Technical Standards / System Design Part 1: Reflections

We have been discussing the Clipper toolkit with people recently as part of our community consultation process. One interesting question we have been asked by the digital library / information community is what ‘Data Model’ are we using? To be honest we have not thought too much about this until now as we had done a fair bit on that previously around 2009. So, a bit of explanation here might help us to clarify our position going forwards.

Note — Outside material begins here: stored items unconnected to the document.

import Summits.ValiantsHypothesis.ValiantsHypothesis.Theorems.LacunarySymmetroidMatrixDescartesCensusDoorA34SheetWindowGramHermitian

/-!
# `MatrixDescartes` census — DOOR A at `(3,4)`: the SEMIDEFINITE CELL'S MIDDLE BLOCK AT EVERY SCALE RATIO — five middle roots forbid a later top-window root
# (the flag `(γ_M, γ_T) = (5, ≥ 1)` is impossible in the semidefinite cell on window supports, with no hypothesis on the core)

HONEST FRAMING.  Object-search cell `pub-symmetroid`, engine seat `val-sym-eng-2` (g11); helper row beside the registered strata line
`Cruxes/DoorA34/Lines/strata.lean` on stmt-ValiantsHypothesis-19980 (`DoorA34 = PosRootLawAt 3 4 18`: OPEN, typed, never asserted here), stub `stub_nullTopCeiling`
(`det S₃ = 0 ⇒ ≤ 17`).  In the SEMIDEFINITE inertia cell the singular rank-two top letter is congruent to `diag(α, β, 0)`, `α, β ≥ 0`; the null-top pencil
`F + X^N·diag(α, β, 0)` over the three-letter core `F = Σₗ X^{dₗ}Sₗ` has middle block `tr(adj F·S₃) = α·adj F₀₀ + β·adj F₁₁` and top block `αβ·F₂₂`
(`Census.det_pencil_nullTop_eq_blocks`).  This file reads the companion HERMITIAN ORIENTATION LAW (…SheetWindowGramHermitian, `orientation_law_hermitian`) on it:

* `middleBlock_semidef_eq` — `α·adj F₀₀ + β·adj F₁₁ = F₂₂·(αF₁₁ + βF₀₀) − (√α·F₁₂)² − (√β·F₀₂)²`, a four-trinomial six-nomial `T·L − A² − B²`;
* **`topWindow_ne_zero_beyond_semidef_middle_roots`** — window support `(0, d₁, d₂)` (`0 < d₁`, `2d₁ < d₂`), `α, β ≥ 0`: if the middle block has at least FIVE
  distinct positive roots then the top window `F₂₂ = e₂ᵀ F e₂` vanishes at NO `x` beyond all its real roots.  This is the door-p3 FLAG LAW of the semidefinite cell
  (`Census.SemidefFlag.flagLaw_semidef_no_five_one`, which needs a type-`(−)` core root below the five) WITHOUT any hypothesis on the core's roots, and the
  two-scale law `Census.diag_ne_zero_beyond_roots` (`β = 0`) at EVERY ratio `α : β` — the g10 report's §6(d) sentence «semidefinite top letter of ANY scale
  ratio: γ₂ = 0» as a theorem.  So in the semidefinite cell on window supports a window-separated anatomy counts `≤ 9+1+5+1+0 = 16` or `≤ 9+1+4+1+2 = 17`
  (prose: the count itself is asymptotic in `N` and is not typed here);
* `semidef_middleBlock_orientation` — the middle block is negative at `0⁺` and positive at `+∞` (signs of its `x⁰`, `x^{2d₁}`, `x^{2d₂}` coefficients).

Nothing here bounds the sheet in the kernel; `DoorA34` and the three stubs stay OPEN; registers unchanged (`ζ_sym(3,4) ∈ {18,19}`); nothing on `MatrixDescartes`
(stmt-ValiantsHypothesis-18050) or on `VP ≠ VNP` — VP≠VNP not moved.  [folklore] `3 × 3` adjugate entries; the Hermitian orientation law.
-/

-- `Summit.ValiantsHypothesis.ValiantsHypothesis.…` repeats a component by the D-0017 layout
-- (single-conjunct summit), which the `dupNamespace` linter flags; the name is mandated.
set_option linter.dupNamespace false

namespace Summit.ValiantsHypothesis.ValiantsHypothesis.Theorems.LacunarySymmetroidMatrixDescartes.Census

open scoped BigOperators Matrix
open Polynomial Finset

/-- The three-letter core on `(0, d₁, d₂)` written out. [folklore] -/
theorem corePencil_eq (d₁ d₂ : ℕ) (S : Fin 3 → Matrix (Fin 3) (Fin 3) ℝ) :
    (∑ l, (X : ℝ[X]) ^ (![0, d₁, d₂] : Fin 3 → ℕ) l • (S l).map C)
      = (S 0).map C + (X : ℝ[X]) ^ d₁ • (S 1).map C + (X : ℝ[X]) ^ d₂ • (S 2).map C := by
  rw [Fin.sum_univ_three]
  simp only [Matrix.cons_val_zero, Matrix.cons_val_one, Matrix.cons_val_two, Matrix.tail_cons, Matrix.head_cons, pow_zero, one_smul]

/-- **The semidefinite middle block is a Hermitian six-nomial.**  For a real symmetric three-letter `3 × 3` core `F = Σₗ X^{dₗ}Sₗ` on `(0, d₁, d₂)` and `α, β ≥ 0`,
the middle block `α·adj F₀₀ + β·adj F₁₁ = tr(adj F · diag(α, β, 0))` of the null-top pencil `F + X^N·diag(α, β, 0)` equals `T·L − A² − B²` with the trinomials
`T = F₂₂`, `L = αF₁₁ + βF₀₀`, `A = √α·F₁₂`, `B = √β·F₀₂`. [folklore] -/
theorem middleBlock_semidef_eq (d₁ d₂ : ℕ) (S : Fin 3 → Matrix (Fin 3) (Fin 3) ℝ) (hS : ∀ l, (S l).IsSymm) (α β : ℝ) (hα : 0 ≤ α) (hβ : 0 ≤ β) :
    C α * (∑ l, (X : ℝ[X]) ^ (![0, d₁, d₂] : Fin 3 → ℕ) l • (S l).map C).adjugate 0 0
        + C β * (∑ l, (X : ℝ[X]) ^ (![0, d₁, d₂] : Fin 3 → ℕ) l • (S l).map C).adjugate 1 1
      = (C (S 0 2 2) + C (S 1 2 2) * X ^ d₁ + C (S 2 2 2) * X ^ d₂)
          * (C (α * S 0 1 1 + β * S 0 0 0) + C (α * S 1 1 1 + β * S 1 0 0) * X ^ d₁ + C (α * S 2 1 1 + β * S 2 0 0) * X ^ d₂)
        - (C (Real.sqrt α * S 0 1 2) + C (Real.sqrt α * S 1 1 2) * X ^ d₁ + C (Real.sqrt α * S 2 1 2) * X ^ d₂) ^ 2
        - (C (Real.sqrt β * S 0 0 2) + C (Real.sqrt β * S 1 0 2) * X ^ d₁ + C (Real.sqrt β * S 2 0 2) * X ^ d₂) ^ 2 := by
  have h21 : ∀ l, S l 2 1 = S l 1 2 := fun l => by simpa [Matrix.transpose_apply] using congrFun (congrFun (hS l) 1) 2
  have h20 : ∀ l, S l 2 0 = S l 0 2 := fun l => by simpa [Matrix.transpose_apply] using congrFun (congrFun (hS l) 0) 2
  have hA : (C (Real.sqrt α) : ℝ[X]) ^ 2 = C α := by rw [← map_pow, Real.sq_sqrt hα]
  have hB : (C (Real.sqrt β) : ℝ[X]) ^ 2 = C β := by rw [← map_pow, Real.sq_sqrt hβ]
  rw [corePencil_eq, Matrix.adjugate_fin_three]
  simp only [Matrix.of_apply, Matrix.cons_val', Matrix.cons_val_zero, Matrix.cons_val_one, Matrix.empty_val', Matrix.cons_val_fin_one,
    Matrix.add_apply, Matrix.smul_apply, Matrix.map_apply, smul_eq_mul, h21, h20, map_mul, map_add]
  linear_combination (C (S 0 1 2) + C (S 1 1 2) * X ^ d₁ + C (S 2 1 2) * X ^ d₂) ^ 2 * hA
    + (C (S 0 0 2) + C (S 1 0 2) * X ^ d₁ + C (S 2 0 2) * X ^ d₂) ^ 2 * hB

/-- The `(2,2)` entry (the TOP WINDOW `e₂ᵀ F e₂`) of the evaluated core. [folklore] -/
theorem corePencil_eval_two_two (d₁ d₂ : ℕ) (S : Fin 3 → Matrix (Fin 3) (Fin 3) ℝ) (x : ℝ) :
    (∑ l, x ^ (![0, d₁, d₂] : Fin 3 → ℕ) l • S l) 2 2 = S 0 2 2 + x ^ d₁ * S 1 2 2 + x ^ d₂ * S 2 2 2 := by
  rw [Fin.sum_univ_three]
  simp only [Matrix.add_apply, Matrix.smul_apply, smul_eq_mul, Matrix.cons_val_zero, Matrix.cons_val_one, Matrix.cons_val_two,
    Matrix.tail_cons, Matrix.head_cons, pow_zero, one_mul]

/-- **★ SEMIDEFINITE CELL, EVERY SCALE RATIO: no top-window root beyond five middle-block roots.**  Let `F = Σₗ X^{dₗ}Sₗ` be a real symmetric three-letter
`3 × 3` core on a WINDOW support `(0, d₁, d₂)` (`0 < d₁`, `2d₁ < d₂`) and `α, β ≥ 0` (the null-top pencil `F + X^N·diag(α, β, 0)` of the SEMIDEFINITE inertia cell:
middle block `α·adj F₀₀ + β·adj F₁₁`, top block `αβ·F₂₂`).  If the middle block has at least FIVE distinct positive roots, then the top window `F₂₂ = e₂ᵀ F e₂` does not
vanish at any `x` beyond all real roots of the middle block — the flag `(γ_M, γ_T) = (5, ≥ 1)` of a window-separated anatomy is impossible in the semidefinite cell,
whatever the ratio `α : β` and with NO hypothesis on the core's roots (compare `Census.SemidefFlag.flagLaw_semidef_no_five_one`, which needs a type-`(−)` core root
below the five; compare `Census.diag_ne_zero_beyond_roots`, the two-scale case `β = 0`). [folklore] -/
theorem topWindow_ne_zero_beyond_semidef_middle_roots (d₁ d₂ : ℕ) (hd₁ : 0 < d₁) (hw : 2 * d₁ < d₂) (S : Fin 3 → Matrix (Fin 3) (Fin 3) ℝ)
    (hS : ∀ l, (S l).IsSymm) (α β : ℝ) (hα : 0 ≤ α) (hβ : 0 ≤ β)
    (h5 : 5 ≤ ((C α * (∑ l, (X : ℝ[X]) ^ (![0, d₁, d₂] : Fin 3 → ℕ) l • (S l).map C).adjugate 0 0
        + C β * (∑ l, (X : ℝ[X]) ^ (![0, d₁, d₂] : Fin 3 → ℕ) l • (S l).map C).adjugate 1 1).roots.toFinset.filter (fun t => 0 < t)).card)
    (x : ℝ) (hbeyond : ∀ z, (C α * (∑ l, (X : ℝ[X]) ^ (![0, d₁, d₂] : Fin 3 → ℕ) l • (S l).map C).adjugate 0 0
        + C β * (∑ l, (X : ℝ[X]) ^ (![0, d₁, d₂] : Fin 3 → ℕ) l • (S l).map C).adjugate 1 1).IsRoot z → z < x) :
    (∑ l, x ^ (![0, d₁, d₂] : Fin 3 → ℕ) l • S l) 2 2 ≠ 0 := by
  rw [middleBlock_semidef_eq d₁ d₂ S hS α β hα hβ] at h5 hbeyond
  rw [corePencil_eval_two_two]
  exact (trinomials_ne_zero_beyond_roots d₁ d₂ hd₁ hw _ _ _ _ _ _ _ _ _ _ _ _ h5 x hbeyond).1

/-- **Orientation of the semidefinite middle block.**  Same hypotheses: the middle block is NEGATIVE at `0⁺` and POSITIVE at `+∞` — its bottom coefficient
`α·adj(S₀)₀₀ + β·adj(S₀)₁₁` is `< 0`, its `x^{2d₁}` coefficient `α·adj(S₁)₀₀ + β·adj(S₁)₁₁` is `< 0` and its top coefficient `α·adj(S₂)₀₀ + β·adj(S₂)₁₁` is `> 0`
(so neither end letter's `{e₀,e₁}`-minors pair can be «definite the wrong way»). [folklore] -/
theorem semidef_middleBlock_orientation (d₁ d₂ : ℕ) (hd₁ : 0 < d₁) (hw : 2 * d₁ < d₂) (S : Fin 3 → Matrix (Fin 3) (Fin 3) ℝ)
    (hS : ∀ l, (S l).IsSymm) (α β : ℝ) (hα : 0 ≤ α) (hβ : 0 ≤ β)
    (h5 : 5 ≤ ((C α * (∑ l, (X : ℝ[X]) ^ (![0, d₁, d₂] : Fin 3 → ℕ) l • (S l).map C).adjugate 0 0
        + C β * (∑ l, (X : ℝ[X]) ^ (![0, d₁, d₂] : Fin 3 → ℕ) l • (S l).map C).adjugate 1 1).roots.toFinset.filter (fun t => 0 < t)).card) :
    α * (S 0).adjugate 0 0 + β * (S 0).adjugate 1 1 < 0 ∧ α * (S 1).adjugate 0 0 + β * (S 1).adjugate 1 1 < 0
      ∧ 0 < α * (S 2).adjugate 0 0 + β * (S 2).adjugate 1 1 := by
  rw [middleBlock_semidef_eq d₁ d₂ S hS α β hα hβ] at h5
  obtain ⟨h0, h1, h2⟩ := orientation_law_hermitian d₁ d₂ hd₁ hw _ _ _ _ _ _ _ _ _ _ _ _ h5
  have h21 : ∀ l, S l 2 1 = S l 1 2 := fun l => by simpa [Matrix.transpose_apply] using congrFun (congrFun (hS l) 1) 2
  have h20 : ∀ l, S l 2 0 = S l 0 2 := fun l => by simpa [Matrix.transpose_apply] using congrFun (congrFun (hS l) 0) 2
  have hsa : Real.sqrt α ^ 2 = α := Real.sq_sqrt hα
  have hsb : Real.sqrt β ^ 2 = β := Real.sq_sqrt hβ
  have hadj : ∀ l, α * (S l).adjugate 0 0 + β * (S l).adjugate 1 1
      = S l 2 2 * (α * S l 1 1 + β * S l 0 0) - (Real.sqrt α * S l 1 2) ^ 2 - (Real.sqrt β * S l 0 2) ^ 2 := by
    intro l
    rw [Matrix.adjugate_fin_three]
    simp only [Matrix.of_apply, Matrix.cons_val', Matrix.cons_val_zero, Matrix.cons_val_one, Matrix.empty_val', Matrix.cons_val_fin_one,
      h21, h20]
    linear_combination (S l 1 2) ^ 2 * hsa + (S l 0 2) ^ 2 * hsb
  rw [hadj 0, hadj 1, hadj 2]
  exact ⟨h0, h1, h2⟩

end Summit.ValiantsHypothesis.ValiantsHypothesis.Theorems.LacunarySymmetroidMatrixDescartes.Census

In the earliest phase of Clipper (around 2009) we created it in Adobe Flash and ActionScript using the Adobe AIR rich ‘internet application’ to create a cross-platform app (PC and Mac that is). This was a little before the HTML5 take off and the rise of tablets and smart phones). In that earlier project we did a lot of thinking about the data flows involved in the user interacting with audio-visual resources and what data would need to be gathered by the system to deliver the functionality the user needed. You can find a set of graphic flowcharts representing the data flow at this link. At the time we were fortunate in working with a colleague at Manchester University (Gayle Calverley) who had just completed a study for Jisc on the types of metadata needed for the storage and management of time based media in repositories. The report that Gayle created was thorough and really useful it was called the “Time Based Media Application Profile”, and it is still on line:

http://wiki.manchester.ac.uk/tbmap/index.php/Main_Page

In the end we did not implement a detailed data model based on that study, instead we developed our own ‘slimline’ version based on user ‘walkthroughs’ of the system and ‘reverse engineering’ approaches to see what data would be required to deliver the functionality we needed. The metadata schema we came up with was based on Dublin Core. We produced our own report detailing our approach to metadata and, with Gayle’s help, mapped it to the Jisc TBMAP report. This approach certainly made our life a lot easier then and to extent it still does today, it is useful to reflect on this as we go forwards and I think we shall certainly be using this and Gayle’s report in Phase 3.